/-! ## §3 `u`-uniform line jets of the rescaled 001 fibres (K7g) -/

/-- ★★ **K7g's LINE JETS ALONG A RESCALED 001-RAY, size `S = ‖w‖` FOR EVERY BASE POINT**: with `P = Ψ(u, z₀)`, `E = gnoFibreTrEmb u₂ (gnoScaleTr u w)` and
`ψ s = F₁(P + s·E)`: `|ψ′| ≤ 1008L⁴‖w‖`, `|ψ″| ≤ 39984L⁴‖w‖²`, `|ψ‴| ≤ 6816096L⁴‖w‖³`, `|ψ⁗| ≤ 1464571584L⁴‖w‖⁴` everywhere, and the order-2 ∕ order-3 Taylor remainders
at `s = 0` — no `|u|`-dependence (✓`taylor_four_trGnoDeficit_hubLine_perp` with `f_x = rotX(−arctan u₂)(0,1,0)`, `f_y = (1,0,0)`). [cite: Luscher1983, §2] -/
theorem trFibre_rescaled_lineJets (ε : GnoSign L) (u : ℝ × ℝ) (z₀ w : GnoFibreB L) :
    (∀ s, |deriv (fun s : ℝ => trGnoDeficit uJ z₁ (sectorChar z₁) (hubAt ((gnoFibreTrEquiv (u, gnoScaleTr u z₀)) + s • gnoFibreTrEmb u.2 (gnoScaleTr u w)).1 1) ε
          ((gnoFibreTrEquiv (u, gnoScaleTr u z₀)) + s • gnoFibreTrEmb u.2 (gnoScaleTr u w)).2) s| ≤ 1008 * (L : ℝ) ^ 4 * ‖w‖ ∧
        |iteratedDeriv 2 (fun s : ℝ => trGnoDeficit uJ z₁ (sectorChar z₁) (hubAt ((gnoFibreTrEquiv (u, gnoScaleTr u z₀)) + s • gnoFibreTrEmb u.2 (gnoScaleTr u w)).1 1) ε
          ((gnoFibreTrEquiv (u, gnoScaleTr u z₀)) + s • gnoFibreTrEmb u.2 (gnoScaleTr u w)).2) s| ≤ 39984 * (L : ℝ) ^ 4 * ‖w‖ ^ 2 ∧
        |iteratedDeriv 3 (fun s : ℝ => trGnoDeficit uJ z₁ (sectorChar z₁) (hubAt ((gnoFibreTrEquiv (u, gnoScaleTr u z₀)) + s • gnoFibreTrEmb u.2 (gnoScaleTr u w)).1 1) ε
          ((gnoFibreTrEquiv (u, gnoScaleTr u z₀)) + s • gnoFibreTrEmb u.2 (gnoScaleTr u w)).2) s| ≤ 6816096 * (L : ℝ) ^ 4 * ‖w‖ ^ 3 ∧
        |iteratedDeriv 4 (fun s : ℝ => trGnoDeficit uJ z₁ (sectorChar z₁) (hubAt ((gnoFibreTrEquiv (u, gnoScaleTr u z₀)) + s • gnoFibreTrEmb u.2 (gnoScaleTr u w)).1 1) ε
          ((gnoFibreTrEquiv (u, gnoScaleTr u z₀)) + s • gnoFibreTrEmb u.2 (gnoScaleTr u w)).2) s| ≤ 1464571584 * (L : ℝ) ^ 4 * ‖w‖ ^ 4) ∧
      |trGnoDeficit uJ z₁ (sectorChar z₁) (hubAt ((gnoFibreTrEquiv (u, gnoScaleTr u z₀)) + gnoFibreTrEmb u.2 (gnoScaleTr u w)).1 1) ε
            ((gnoFibreTrEquiv (u, gnoScaleTr u z₀)) + gnoFibreTrEmb u.2 (gnoScaleTr u w)).2 -
          trGnoDeficit uJ z₁ (sectorChar z₁) (hubAt (gnoFibreTrEquiv (u, gnoScaleTr u z₀)).1 1) ε (gnoFibreTrEquiv (u, gnoScaleTr u z₀)).2 -
          deriv (fun s : ℝ => trGnoDeficit uJ z₁ (sectorChar z₁) (hubAt ((gnoFibreTrEquiv (u, gnoScaleTr u z₀)) + s • gnoFibreTrEmb u.2 (gnoScaleTr u w)).1 1) ε
            ((gnoFibreTrEquiv (u, gnoScaleTr u z₀)) + s • gnoFibreTrEmb u.2 (gnoScaleTr u w)).2) 0 -
          iteratedDeriv 2 (fun s : ℝ => trGnoDeficit uJ z₁ (sectorChar z₁) (hubAt ((gnoFibreTrEquiv (u, gnoScaleTr u z₀)) + s • gnoFibreTrEmb u.2 (gnoScaleTr u w)).1 1) ε
            ((gnoFibreTrEquiv (u, gnoScaleTr u z₀)) + s • gnoFibreTrEmb u.2 (gnoScaleTr u w)).2) 0 / 2| ≤ 6816096 * (L : ℝ) ^ 4 * ‖w‖ ^ 3 / 2 ∧
      |trGnoDeficit uJ z₁ (sectorChar z₁) (hubAt ((gnoFibreTrEquiv (u, gnoScaleTr u z₀)) + gnoFibreTrEmb u.2 (gnoScaleTr u w)).1 1) ε
            ((gnoFibreTrEquiv (u, gnoScaleTr u z₀)) + gnoFibreTrEmb u.2 (gnoScaleTr u w)).2 -
          trGnoDeficit uJ z₁ (sectorChar z₁) (hubAt (gnoFibreTrEquiv (u, gnoScaleTr u z₀)).1 1) ε (gnoFibreTrEquiv (u, gnoScaleTr u z₀)).2 -
          deriv (fun s : ℝ => trGnoDeficit uJ z₁ (sectorChar z₁) (hubAt ((gnoFibreTrEquiv (u, gnoScaleTr u z₀)) + s • gnoFibreTrEmb u.2 (gnoScaleTr u w)).1 1) ε
            ((gnoFibreTrEquiv (u, gnoScaleTr u z₀)) + s • gnoFibreTrEmb u.2 (gnoScaleTr u w)).2) 0 -
          iteratedDeriv 2 (fun s : ℝ => trGnoDeficit uJ z₁ (sectorChar z₁) (hubAt ((gnoFibreTrEquiv (u, gnoScaleTr u z₀)) + s • gnoFibreTrEmb u.2 (gnoScaleTr u w)).1 1) ε
            ((gnoFibreTrEquiv (u, gnoScaleTr u z₀)) + s • gnoFibreTrEmb u.2 (gnoScaleTr u w)).2) 0 / 2 -
          iteratedDeriv 3 (fun s : ℝ => trGnoDeficit uJ z₁ (sectorChar z₁) (hubAt ((gnoFibreTrEquiv (u, gnoScaleTr u z₀)) + s • gnoFibreTrEmb u.2 (gnoScaleTr u w)).1 1) ε
            ((gnoFibreTrEquiv (u, gnoScaleTr u z₀)) + s • gnoFibreTrEmb u.2 (gnoScaleTr u w)).2) 0 / 6| ≤ 1464571584 * (L : ℝ) ^ 4 * ‖w‖ ^ 4 / 6 := by
  obtain ⟨hfx, hξx, hξy, hPx, hPy, hδ, hx, hy, hz, hf⟩ := letterSizes_trScaled (L := L) u z₀ w
  have hδ' : |(-(gnoFibreTrEmb u.2 (gnoScaleTr u w)).1)| ≤ ‖w‖ * ‖(hubAt (gnoFibreTrEquiv (u, gnoScaleTr u z₀)).1 1).im‖ := by
    rw [norm_im_hubAt_one, mul_one]; exact hδ
  have hx' : Real.sqrt (∑ k, (gnoFibreTrEmb u.2 (gnoScaleTr u w)).2.1.1 k ^ 2) ≤
      ‖w‖ * Real.sqrt (1 + (∑ i, (gnoFibreTrEquiv (u, gnoScaleTr u z₀)).2.1.1 i * rotX (-Real.arctan u.2) (![0, 1, 0] : Fin 3 → ℝ) i) ^ 2) := by
    rw [hPx]; exact hx
  have hy' : Real.sqrt (∑ k, (gnoFibreTrEmb u.2 (gnoScaleTr u w)).2.1.2 k ^ 2) ≤
      ‖w‖ * Real.sqrt (1 + (∑ i, (gnoFibreTrEquiv (u, gnoScaleTr u z₀)).2.1.2 i * (![1, 0, 0] : Fin 3 → ℝ) i) ^ 2) := by
    rw [hPy]; exact hy
  have hfy : ∑ i, (![1, 0, 0] : Fin 3 → ℝ) i ^ 2 = 1 := by simp [Fin.sum_univ_three]
  have h := taylor_four_trGnoDeficit_hubLine_perp norm_uJ z₁ (sectorChar (L := L) z₁) (hubAt_one_im_ne_zero (gnoFibreTrEquiv (u, gnoScaleTr u z₀)).1)
    (-(gnoFibreTrEmb u.2 (gnoScaleTr u w)).1) ε (gnoFibreTrEquiv (u, gnoScaleTr u z₀)).2 (gnoFibreTrEmb u.2 (gnoScaleTr u w)).2
    (rotX (-Real.arctan u.2) (![0, 1, 0] : Fin 3 → ℝ)) (![1, 0, 0] : Fin 3 → ℝ) hfx hfy hξx hξy (norm_nonneg w) hδ' hx' hy' hz hf
  rw [trDeficit_ray_eq_hubLine, trDeficit_add_eq_hubShift]
  exact h

/-- ★ **THE DIRECTIONAL THIRD DERIVATIVE ON THE WHOLE RESCALED 001 FIBRE**: `|D³_y (F₁∘Ψ(u,·))(z₀)[w,w,w]| ≤ 6816096L⁴‖w‖³` at EVERY fibre point `z₀`, EVERY base `u`
(✓`third_bound_of_lineJet`; the `A₃` of ✓`cubicDatum_of_third`). [cite: Luscher1983, §2] -/
theorem trFibre_rescaled_third_bound (ε : GnoSign L) (u : ℝ × ℝ) (z₀ w : GnoFibreB L) :
    |iteratedFDeriv ℝ 3 (fun y : GnoFibreB L =>
        trGnoDeficit uJ z₁ (sectorChar z₁) (hubAt (gnoFibreTrEquiv (u, gnoScaleTr u y)).1 1) ε (gnoFibreTrEquiv (u, gnoScaleTr u y)).2) z₀ (fun _ => w)| ≤
      6816096 * (L : ℝ) ^ 4 * ‖w‖ ^ 3 := by
  refine third_bound_of_lineJet (S := univ) (contDiff_trFibre_rescaled (n := 3) ε u) (fun z₁' _ ξ => ?_) z₀ (mem_univ _) w
  rw [trFibre_rescaled_ray]
  exact ((trFibre_rescaled_lineJets ε u z₁' ξ).1 0).2.2.1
:::
Locate "theorem trFibre_rescaled_third_bound (ε" in the data above. Then repeat, exactly, its line and each line after it through the last, adding nothing.

▶ [Written reply]:
theorem trFibre_rescaled_third_bound (ε : GnoSign L) (u : ℝ × ℝ) (z₀ w : GnoFibreB L) :
    |iteratedFDeriv ℝ 3 (fun y : GnoFibreB L =>
        trGnoDeficit uJ z₁ (sectorChar z₁) (hubAt (gnoFibreTrEquiv (u, gnoScaleTr u y)).1 1) ε (gnoFibreTrEquiv (u, gnoScaleTr u y)).2) z₀ (fun _ => w)| ≤
      6816096 * (L : ℝ) ^ 4 * ‖w‖ ^ 3 := by
  refine third_bound_of_lineJet (S := univ) (contDiff_trFibre_rescaled (n := 3) ε u) (fun z₁' _ ξ => ?_) z₀ (mem_univ _) w
  rw [trFibre_rescaled_ray]
  exact ((trFibre_rescaled_lineJets ε u z₁' ξ).1 0).2.2.1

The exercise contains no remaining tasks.